Shortlisted candidates are interviewed by the committee chair, other committee members and the CEO. The committee then recommends the preferred candidate, who is invited to meet other Board members. Finally, the committee takes up detailed external references before making a formal recommendation to the Board for appointment.
Board changes in 2021/22
In 2021/22, our committee oversaw the process to identify a new CEO to replace Raghu Mandava on his retirement, as well as the ongoing search for another woman director. To fill the CEO role, we worked with specialist recruitment agency Egon Zehnder, who abide by a voluntary code of conduct on gender diversity. The agency has no other connection with Airtel Africa. After following the process described above, including considering suitable internal candidates, our committee recommended Segun Ogunsanya to the Board as new CEO.
We recruited Tsega Gebreyes as a new independent non-executive director without using a search firm. We recommended Tsega after making sure she had enough time to devote to the role and had no conflicts of interest. Our committee monitored the integration and thorough induction of both directors.# Governance report
The only director to take on a significant new appointment during the year was Annika Poutianen, who began a non-executive role at Untzer Group GmbH in 2021. Before accepting the appointment, Annika discussed with our chair and company secretary the anticipated time commitment and agreed that she would continue to have adequate time to give to Airtel Africa Board duties.
Re-election
Every director will seek election or re-election at our annual AGM. All directors will stand for re-election at each year’s AGM while in office. Each director proposed for re-election at our AGM has been unanimously recommended by other members of the Board. More information on our appointments process is on page 116.
Effectiveness
The external Board evaluation reviewed our committee’s effectiveness and sought feedback from the committee members. We discussed the output of the evaluation, which concluded that we continued to operate effectively throughout the year, and confirmed our intended areas of focus for the year ahead. Each director goes through a performance review process as part of the annual Board effectiveness review, which confirmed that each director continues to make an effective contribution to the Board.
Advice available to the Board
All directors have access to the advice and services of the company secretary. Directors may also take independent professional advice at our expense where this is judged necessary to fulfil their responsibilities.
During the year, the Board took advice from:
- Alvarez & Marsal through the Remuneration Committee, as explained in more detail on page 122
- Herbert Smith Freehills LLP, our corporate legal advisers, through the Market Disclosure Committee on the identification of insider information
- Legal advisers Clifford Chance on share plan and remuneration policy matters
- Our brokers on the sector and the relative performance of our share price
- Egon Zehnder through the Nominations Committee, as explained in more detail on page 117
Diversity
The Board represents a broad range of skills, experience, age, ethnicity, gender and nationality. Our youngest director is 34 and the group is ethnically diverse. Most have spent a considerable amount of time living outside the UK, and this range of experience is invaluable in developing our business strategy and enhancing our governance capabilities.

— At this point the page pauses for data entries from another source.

/-- **THE SECTION SHEAR DOES NOT MOVE THE VERTEX (PROVED; NODE-g29 §3ter (S4)).**  For a CLEAN `X` with the wall `r a ≤ D a` and all
degrees `≥ r a + s`, and ANY `β`: the one-wall polygon of `clean (σ_{b,c,β} X)` (`u_b ↦ u_b + β u_c`, section letter into the ceiling letter)
in the frame `(a ; b, c)` is non-empty and has THE SAME LEX-MIN VERTEX as that of `X` — two-sided domination along the lines
`(E a, |E|)` by `exists_dom_of_mem_support_shear` / `exists_dom_shear_of_mem_support` (W04) and the partner comparison above.  Companion of
(R2) `vertexOf_polyPts_shear_wall` (ceiling into WALL letter). [new] -/
theorem vertexOf_polyPts_shear_section (hab : a ≠ b) (hac : a ≠ c) (hbc : b ≠ c)
    (hLucas : ∀ D T : ℕ, q ∣ D → ¬ q ∣ T → ((D.choose T : ℕ) : K) = 0) {s : ℕ} {r : Fin 3 →₀ ℕ}
    (hrb : r b = 0) (hrc : r c = 0) (β : K) {X : MvPolynomial (Fin 3) K}
    (hclean : ∀ D ∈ X.support, ¬ IsPthPowerExponent q D) (hwall : ∀ D ∈ X.support, r a ≤ D a)
    (hdeg : ∀ D ∈ X.support, r a + s ≤ D.degree) (hne : (polyPts s r a b c X).Nonempty) :
    (polyPts s r a b c (deletePthPowers q (shear b c β X))).Nonempty ∧
      vertexOf (polyPts s r a b c (deletePthPowers q (shear b c β X))) = vertexOf (polyPts s r a b c X) := by
  classical
  have hXc : (deletePthPowers q X).support = X.support := by
    rw [support_deletePthPowers']; exact Finset.filter_true_of_mem hclean
  have hA : ∀ x ∈ polyPts s r a b c (deletePthPowers q (shear b c β X)), ∃ y ∈ polyPts s r a b c X, toLex y ≤ toLex x := by
    intro x hx
    obtain ⟨E', hE', rfl⟩ := Finset.mem_image.mp hx
    obtain ⟨hE'S, hE'c⟩ := Finset.mem_filter.mp hE'
    have hE'c' : E' c < s := by rw [hrc, add_zero] at hE'c; exact hE'c
    obtain ⟨D, hD, hDa, hDdeg, hDor⟩ := exists_dom_of_mem_support_shear (Ne.symm hac) (Ne.symm hbc) hab hLucas β X hE'S
    rw [hXc] at hD
    have hDc : D c ≤ E' c := by
      rcases hDor with rfl | h
      · exact le_rfl
      · exact h.le
    refine ⟨resPoint s r a b c D, Finset.mem_image_of_mem _
      (Finset.mem_filter.mpr ⟨hD, by rw [hrc, add_zero]; exact lt_of_le_of_lt hDc hE'c'⟩), ?_⟩
    exact toLex_resPoint_le_of_section_partner hab hac hbc hrb hrc hDa hDdeg hDc hE'c' (hwall D hD) (hdeg D hD)
  have hB : ∀ y ∈ polyPts s r a b c X, ∃ x ∈ polyPts s r a b c (deletePthPowers q (shear b c β X)), toLex x ≤ toLex y := by
    intro y hy
    obtain ⟨E, hE, rfl⟩ := Finset.mem_image.mp hy
    obtain ⟨hES, hEc⟩ := Finset.mem_filter.mp hE
    have hEc' : E c < s := by rw [hrc, add_zero] at hEc; exact hEc
    have hEX : E ∈ (deletePthPowers q X).support := by rw [hXc]; exact hES
    obtain ⟨E', hE', hE'a, hE'deg, hE'or⟩ := exists_dom_shear_of_mem_support (Ne.symm hac) (Ne.symm hbc) hab hLucas β X hEX
    have hE'c : E' c ≤ E c := by
      rcases hE'or with rfl | h
      · exact le_rfl
      · exact h.le
    refine ⟨resPoint s r a b c E', Finset.mem_image_of_mem _
      (Finset.mem_filter.mpr ⟨hE', by rw [hrc, add_zero]; exact lt_of_le_of_lt hE'c hEc'⟩), ?_⟩
    exact toLex_resPoint_le_of_section_partner hab hac hbc hrb hrc hE'a hE'deg hE'c hEc'
      (by rw [hE'a]; exact hwall E hES) (by rw [hE'deg]; exact hdeg E hES)
  obtain ⟨y, hy⟩ := hne
  obtain ⟨x, hx, -⟩ := hB y hy
  exact ⟨⟨x, hx⟩, vertexOf_eq_of_dom ⟨x, hx⟩ ⟨y, hy⟩ hA hB⟩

Our policy is to appoint and promote the best person for each role without regard to age, ethnicity or disability – only considering factors such as educational and professional backgrounds as appropriate for the position. This applies to the entire business, including the Board. Our objective is to build diversity into our appointment and promotion processes at every level.

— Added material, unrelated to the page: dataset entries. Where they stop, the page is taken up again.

import Summits.KontsevichZagierPeriods.KontsevichZagierPeriods.Theorems.ValuedFieldSpecialisationParametricLiftingGradedBootstrap
import Summits.KontsevichZagierPeriods.KontsevichZagierPeriods.Theorems.ValuedFieldSpecialisationParametricLiftingStrataLevelTwoPairs
import Summits.KontsevichZagierPeriods.KontsevichZagierPeriods.Theorems.ValuedFieldSpecialisationParametricLiftingStrataSameDimMerge
import Summits.KontsevichZagierPeriods.KontsevichZagierPeriods.Theorems.LiouvilleUnfoldingAyoubPiLocalKernelDimensionLadder
import Summits.KontsevichZagierPeriods.KontsevichZagierPeriods.Theorems.AbelContractionRealHyperellipticSectorPortDimOneAssembly
import Summits.KontsevichZagierPeriods.KontsevichZagierPeriods.Theses.LowDimension
import Summits.KontsevichZagierPeriods.KontsevichZagierPeriods.Theses.DessinsDimensionOne
import Summits.KontsevichZagierPeriods.KontsevichZagierPeriods.Theorems.AbelContractionRealArcKernelSplit
import Literature.NumberTheory.Transcendental.KZRelationsLE

/-!
# Route ValuedFieldSpecialisation — crux `ParametricLifting` (stmt-KontsevichZagierPeriods-3498):
# THE RUNGS OF THE GRADED OPEN CORE ARE THE DIMENSION STRATA OF THE SUMMIT (lead c8)

Helper (`--supports`) for item stmt-KontsevichZagierPeriods-3498, line `registered`. Lead c7 reshaped the
crux into the GRADED REGULARISED LIFTING RLG(`E`) (kernel form; level `E` = the subgroup of `KZ.FormalRep`
generated by the representations of dimension `< E`), proved `RLG ∧ SF ⇔ KZKernelConjecture ⇔ summit`
(`…GradedBootstrap.lean`) and left the ladder "`E ≤ 1` theorem, `E = 2` one-dimensional periods, `E ≥ 3`
open" as prose. This file MAKES THE LADDER A THEOREM and identifies its rungs with items other routes of the
summit already hold, so that no new item is needed for the first open rung:

* `regLiftGraded_of_kernelLevel` — for every `E`, Conjecture 1 in kernel form on level `E`
  (`KL(E)`: every value-`0` combination of representations of dimension `< E` is a relation) gives RLG(`E`)
  (the EMPTY net certifies it);
* `kernelLevel_succ_iff_kzKernel_dim_le`, `kernelLevel_succ_iff_volumeConjecture` — level `d + 1` of this
  route is the rung `d` of the dimension ladder of route LiouvilleUnfolding
  (`NilradicalCut.kzKernel_dim_le_iff_volumeConjecture_succ`, the graded Cresson–Viu-Sos principle): it is
  EQUIVALENT to the volume conjecture for compact `ℚ`-semialgebraic bodies of `ℝ^{d+1}`; hence
  `regLiftGraded_succ_of_volumeConjecture` and the closed form `regLiftGraded_of_forall_volumeConjecture`
  (RLG at ALL levels from the volume conjecture in all dimensions `≥ 2`; levels `≤ 1` are c7's theorem
  `regLiftGraded_of_le_one`), `kontsevichZagierPeriods_iff_forall_volumeConjecture` (the summit, graded);
* `kernelLevel_succ_succ_iff_pairs` — with the same-dimension merge `stub_sameDimMerge` (landed p167717):
  for `d ≥ 0`, `KL(d + 2)` is Conjecture 1 in PAIR form for representations of dimension `≤ d + 1`
  (kernel form ⇔ pair form at matching levels, the restatement device asked for by lead c7);
* **the first open rung `E = 2` (one-dimensional representations = real 1-periods) IS:**
  `kernelLevelTwo_iff_planarAreas` — item `LowDimension.PlanarAreas` (stmt-KontsevichZagierPeriods-4990,
  "Huber–Wüstholz transferred", shared with SymplecticScissors); `planarAreas_iff_dimLeOnePairs` — Conjecture 1
  for all pairs of dimension `≤ 1` (so the closed transfer item stmt-0117 is an equivalence);
  `kernelLevelTwo_of_dimLeOneBudgetTwo` — implied by `DessinsDimensionOne.DimLeOneBudgetTwo` (stmt-6261);
  `regLiftGraded_two_of_kzDimTwo` — implied by the shared crux `KZDimTwo` (stmt-4280, via route AbelContraction's
  `RealArcKernelSplit.planarAreas_of_kzDimTwo`);
  (route LiouvilleUnfolding's `…RungOne.lean` adds: implied by `SymplecticScissors.RealOnePeriodRelations`,
  stmt-10042, Huber–Wüstholz in real clothes); and its RATIONAL sub-rung is a THEOREM:
  `kernelLevelTwo_rational` / `regLiftGraded_two_rational` (Baker; `Port.Dlog.mem_relationsLE_of_eval_eq_zero_of_dim_le_one`);
  whence `regLiftGraded_two_of_planarAreas`, `…_of_kzDimTwo`, `…_of_dimLeOneBudgetTwo`,
  `regLiftGraded_le_two_of_planarAreas`.

Reading for the planner: RESTATE crux 3498 as RLG on levels `≥ 3`; its level `2` is stmt-4990 (equivalently
stmt-10042's consequence, or stmt-6261, or the shared stmt-4280), its levels `≤ 1` are closed.

Sources: M. Kontsevich, D. Zagier, *Periods* (2001), §1.2 Conjecture 1; J. Cresson, J. Viu-Sos, JTNB 34 (2022),
§1 (volume conjecture); J. Viu-Sos, IJNT 17 (2021), Thm. 1.1; A. Huber, G. Wüstholz, *Transcendence and linear
relations of 1-periods* (2022), Thm. 13.3; A. Baker, *Transcendental Number Theory* (1975), Thm. 2.1.
No definition is introduced (levels, strata and RLG are inlined, as in `…GradedBootstrap.lean`).
-/

noncomputable section

namespace Summit.KontsevichZagierPeriods.ValuedFieldSpecialisation

open MeasureTheory Set Filter
open scoped Topology
open Literature.NumberTheory.Transcendental
open Summit.KontsevichZagierPeriods.KontsevichZagierPeriods.Theses.LowDimension (PlanarAreas)
open Summit.KontsevichZagierPeriods.KontsevichZagierPeriods.Theses.DessinsDimensionOne (DimLeOneBudgetTwo)
open Summit.KontsevichZagierPeriods.KontsevichZagierPeriods.Theses.AbelContraction (KZDimTwo)
open Summit.KontsevichZagierPeriods.AbelContraction.RealArcKernelSplit (planarAreas_of_kzDimTwo)
open Summit.KontsevichZagierPeriods.LiouvilleUnfolding.NilradicalCut
  (kzKernel_dim_le_iff_volumeConjecture_succ forall_closure_dim_le_iff_forall_bodies_succ
    forall_bodies_succ_iff_forall_integrand_one_succ summit_iff_forall_dim_le)
open Summit.KontsevichZagierPeriods.AbelContraction.RealHyperellipticSector.Port.Dlog
  (mem_relationsLE_of_eval_eq_zero_of_dim_le_one)

/-! ### The empty net: kernel conjecture on a level ⇒ RLG on that level -/

/-- **A relation is certified by the EMPTY regularised net** (on any level `E`): if `x ∈ KZ.relations` then
the conclusion of RLG(`E`) holds for `x` with `H = 0`, no divergent part and no dominated family
(`−x ∈ KZ.relations`). [cite: KontsevichZagier2001, §1.2 Conjecture 1] -/
theorem exists_emptyNet_of_mem_relations (E : ℕ) {x : KZ.FormalRep} (hx : x ∈ KZ.relations) :
    ∃ H ∈ KZ.fibredRelations, ∃ (k : ℕ) (m : Fin k → ℤ) (p q b d : Fin k → ℕ) (ρ : (i : Fin k) → KZ.IntegralRep (d i)) (P : (i : Fin k) → KZ.IntegralRep (b i + d i + 1 + 1)) (k₂ : ℕ) (d₂ : Fin k₂ → ℕ) (m₂ : Fin k₂ → ℤ) (R : (j : Fin k₂) → KZ.IntegralRep (d₂ j + 1)) (r₀ g : (j : Fin k₂) → KZ.IntegralRep (d₂ j)), (∀ i, 0 < q i ∧ p i < q i ∧ (0 < p i ∨ 0 < b i) ∧ d i + 1 < E ∧ (P i).domain = {z | ∃ (s u : ℝ) (y : Fin (b i) → ℝ) (w : Fin (d i) → ℝ), z = Matrix.vecCons s (Matrix.vecCons u (Fin.append y w)) ∧ 0 < s ∧ s < 1 ∧ 0 < u ∧ u ^ (q i) * s ^ (p i) < 1 ∧ (∀ j, s ≤ y j ∧ y j ≤ 1) ∧ w ∈ (ρ i).domain} ∧ (P i).integrand = fun z => (∏ j : Fin (b i), (z (Fin.castAdd (d i) j).succ.succ)⁻¹) * (ρ i).integrand (fun l : Fin (d i) => z (Fin.natAdd (b i) l).succ.succ)) ∧ (∀ j, KZ.IsDominatedFamily (R j) (r₀ j) (g j)) ∧ H = (∑ i, m i • KZ.of (P i)) + (∑ j, m₂ j • KZ.of (R j)) ∧ (∑ j, m₂ j • KZ.of (r₀ j)) - x ∈ KZ.relations := by
  refine ⟨0, KZ.fibredRelations.zero_mem, 0, Fin.elim0, Fin.elim0, Fin.elim0, Fin.elim0, Fin.elim0,
    fun i => i.elim0, fun i => i.elim0, 0, Fin.elim0, Fin.elim0, fun j => j.elim0, fun j => j.elim0,
    fun j => j.elim0, fun i => i.elim0, fun j => j.elim0, by simp, ?_⟩
  simp only [Finset.univ_eq_empty, Finset.sum_empty, zero_sub]
  exact KZ.relations.neg_mem hx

All Airtel Africa employees have completed our annual Code of Conduct training and certification, which covers our commitments on diversity, inclusion and anti-discrimination. We believe diversity is fundamental to the successful operation of our Board and to creating a balanced culture across our business.

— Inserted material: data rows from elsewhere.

/-- **BLOCK FORM, NEGATIVE PRODUCTS** (odd rounding): error-free two-products of floats, both
rounded products at most `−2^(emin+2p+2)`, `estimate` of the TWO-TWO-DIFF block `0` ⟹ the exact
difference of the products is `0` — `tailsZero_core` applied to the negated chain. -/
theorem twoTwoProdDiff_estimate_eq_zero_sum_neg (hp : 4 ≤ p) (hfl : IsRoundNearest p emin fl)
    (hodd : ∀ t, fl (-t) = -fl t) (hfl2 : RoundoffBelow 2 fl) {tp : ℚ → ℚ → ℚ × ℚ}
    {x₁ x₂ x₃ x₄ : ℚ} (h₁₂ : ExactTwoProd p emin fl tp x₁ x₂)
    (h₃₄ : ExactTwoProd p emin fl tp x₃ x₄) (hA : fl (x₁ * x₂) ≤ -(2 : ℚ) ^ (emin + 2 * p + 2))
    (hB : fl (x₃ * x₄) ≤ -(2 : ℚ) ^ (emin + 2 * p + 2))
    (hz : estimate fl (twoTwoProdDiff tp fl x₁ x₂ x₃ x₄) = 0) : x₁ * x₂ - x₃ * x₄ = 0 := by
  have hp1 : 1 ≤ p := (by omega); have hp2 : 2 ≤ p := by omega
  obtain ⟨hW, hS, -, -⟩ := twoTwoProdDiff_spec hp1 hfl hfl2 h₁₂ h₃₄
  rw [← hS]
  obtain ⟨hA1, hAs, hFa⟩ := h₁₂
  obtain ⟨hB1, hBs, hFb⟩ := h₃₄
  unfold twoTwoProdDiff at hW hz ⊢
  obtain ⟨B₀, B₁, B₃, hBlk, hQ, hF₀, hF₁, -, -⟩ :=
    twoTwoDiff_estimate_eq_zero hp2 hfl hW.isExpansion hz
  rw [hBlk]
  simp only [List.sum_cons, List.sum_nil, add_zero]
  set A := (tp x₁ x₂).1 with hAdef
  set a₀ := (tp x₁ x₂).2 with ha₀def
  set B := (tp x₃ x₄).1 with hBdef
  set b₀ := (tp x₃ x₄).2 with hb₀def
  have hFA : IsFloat p emin A := by rw [hA1]; exact (hfl _).1
  have hFB : IsFloat p emin B := by rw [hB1]; exact (hfl _).1
  have hAe : fl (A + a₀) = A := by rw [hAs, ← hA1]
  have hBe : fl (B + b₀) = B := by rw [hBs, ← hB1]
  rw [← hA1] at hA
  rw [← hB1] at hB
  rw [twoTwoDiff_eq] at hBlk
  simp only [List.cons.injEq, and_true] at hBlk
  obtain ⟨e1, e2, e3, e4⟩ := hBlk
  set i := (twoSum fl (-b₀) a₀).1 with hidef
  set j := (twoSum fl i A).1 with hjdef
  have hFi : IsFloat p emin i := (isFloat_twoSum hfl (-b₀) a₀).1
  have hz₀ : (twoSum fl i A).2 = i + A - j := by
    rw [(twoSum_exact hp1 hfl hFi hFA).1, hjdef, twoSum_fst]
  rw [hz₀] at e2 e3 e4
  set i' := (twoSum fl (-B) (i + A - j)).1 with hi'def
  have hFi' : IsFloat p emin i' := (isFloat_twoSum hfl (-B) (i + A - j)).1
  have hFj : IsFloat p emin j := (isFloat_twoSum hfl i A).1
  have hFz : IsFloat p emin (i + A - j) := hz₀ ▸ (isFloat_twoSum hfl i A).2
  have hB₃ : B₃ = i' + j := by
    have h := (twoSum_exact hp1 hfl hFi' hFj).2
    rw [e3, e4, add_zero] at h
    exact h
  have hB₀ : B₀ = -b₀ + a₀ - i := by
    rw [← e1, (twoSum_exact hp1 hfl hFb.neg hFa).1, hidef, twoSum_fst]
  have hB₁ : B₁ = -B + (i + A - j) - i' := by
    rw [← e2, (twoSum_exact hp1 hfl hFB.neg hFz).1, hi'def, twoSum_fst]
  have hi0 : fl (-b₀ + a₀) = i := by rw [hidef, twoSum_fst]
  have hj0 : fl (i + A) = j := by rw [hjdef, twoSum_fst]
  have hi'0 : fl (-B + (i + A - j)) = i' := by rw [hi'def, twoSum_fst]
  -- the negated chain is the chain of the negated data (odd rounding)
  have hcore : -i' + -j = 0 := by
    refine tailsZero_core (A := -A) (a₀ := -a₀) (B := -B) (b₀ := -b₀) (i := -i) (j := -j)
      (i' := -i') hp hfl hFA.neg hFa.neg hFB.neg hFb.neg ?_ ?_ (by linarith) (by linarith)
      ?_ ?_ ?_ ?_
    · rw [show -A + -a₀ = -(A + a₀) by ring, hodd, hAe]
    · rw [show -B + -b₀ = -(B + b₀) by ring, hodd, hBe]
    · rw [show -(-b₀) + -a₀ = -(-b₀ + a₀) by ring, hodd, hi0]
    · rw [show -i + -A = -(i + A) by ring, hodd, hj0]
    · rw [show -(-B) + (-i + -A - -j) = -(-B + (i + A - j)) by ring, hodd, hi'0]
    · rw [show -(-b₀) + -a₀ - -i + (-(-B) + (-i + -A - -j) - -i') =
          -((-b₀ + a₀ - i) + (-B + (i + A - j) - i')) by ring, hodd, ← hB₀, ← hB₁, hQ, hB₃]
      ring
  have hB₃0 : B₃ = 0 := by rw [hB₃]; linarith
  rw [hB₃0, neg_zero] at hQ
  have := add_eq_zero_of_fl_add_eq_zero hp1 hfl hF₀ hF₁ hQ
  linarith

The Board regularly reviews its balance and composition considering targets and recommendations for gender diversity, as well as the Parker Review and its report into ethnic diversity. We’ve gone way beyond the Parker Review target for FTSE 250 boards to have at least one director from an ethnic minority background by 2024. We also fully endorse the FTSE Women Leaders Review’s approach to increasing senior leadership diversity, including its voluntary target of 40% women on Board, Executive Committee and senior management teams. This also requires at least one woman as chair or senior independent director role on the Board or a woman as either our Chief executive officer or finance director by the end of 2025.
While we haven’t yet achieved these two gender-balance targets at Board level, we are making considerable progress. Regarding the first target, 31% of our Board are women (4 out of 13) representing 43% of our independent directors (3 of 7). On the second target, we will ensure that this is an integral part of our succession planning.
Gender diversity in our Executive Committee remains a challenge. We’re working to increase the number of women at this level as well as in our senior management teams (direct reports to the ExCo) by 2026. We’ll make sure the specification for any new senior management role is equally suited to applicants of any gender and that there’s no discrimination at any stage in the selection process based on any applicant characteristic.
Diversity and inclusion are, and will continue to be, a key focus for Airtel Africa.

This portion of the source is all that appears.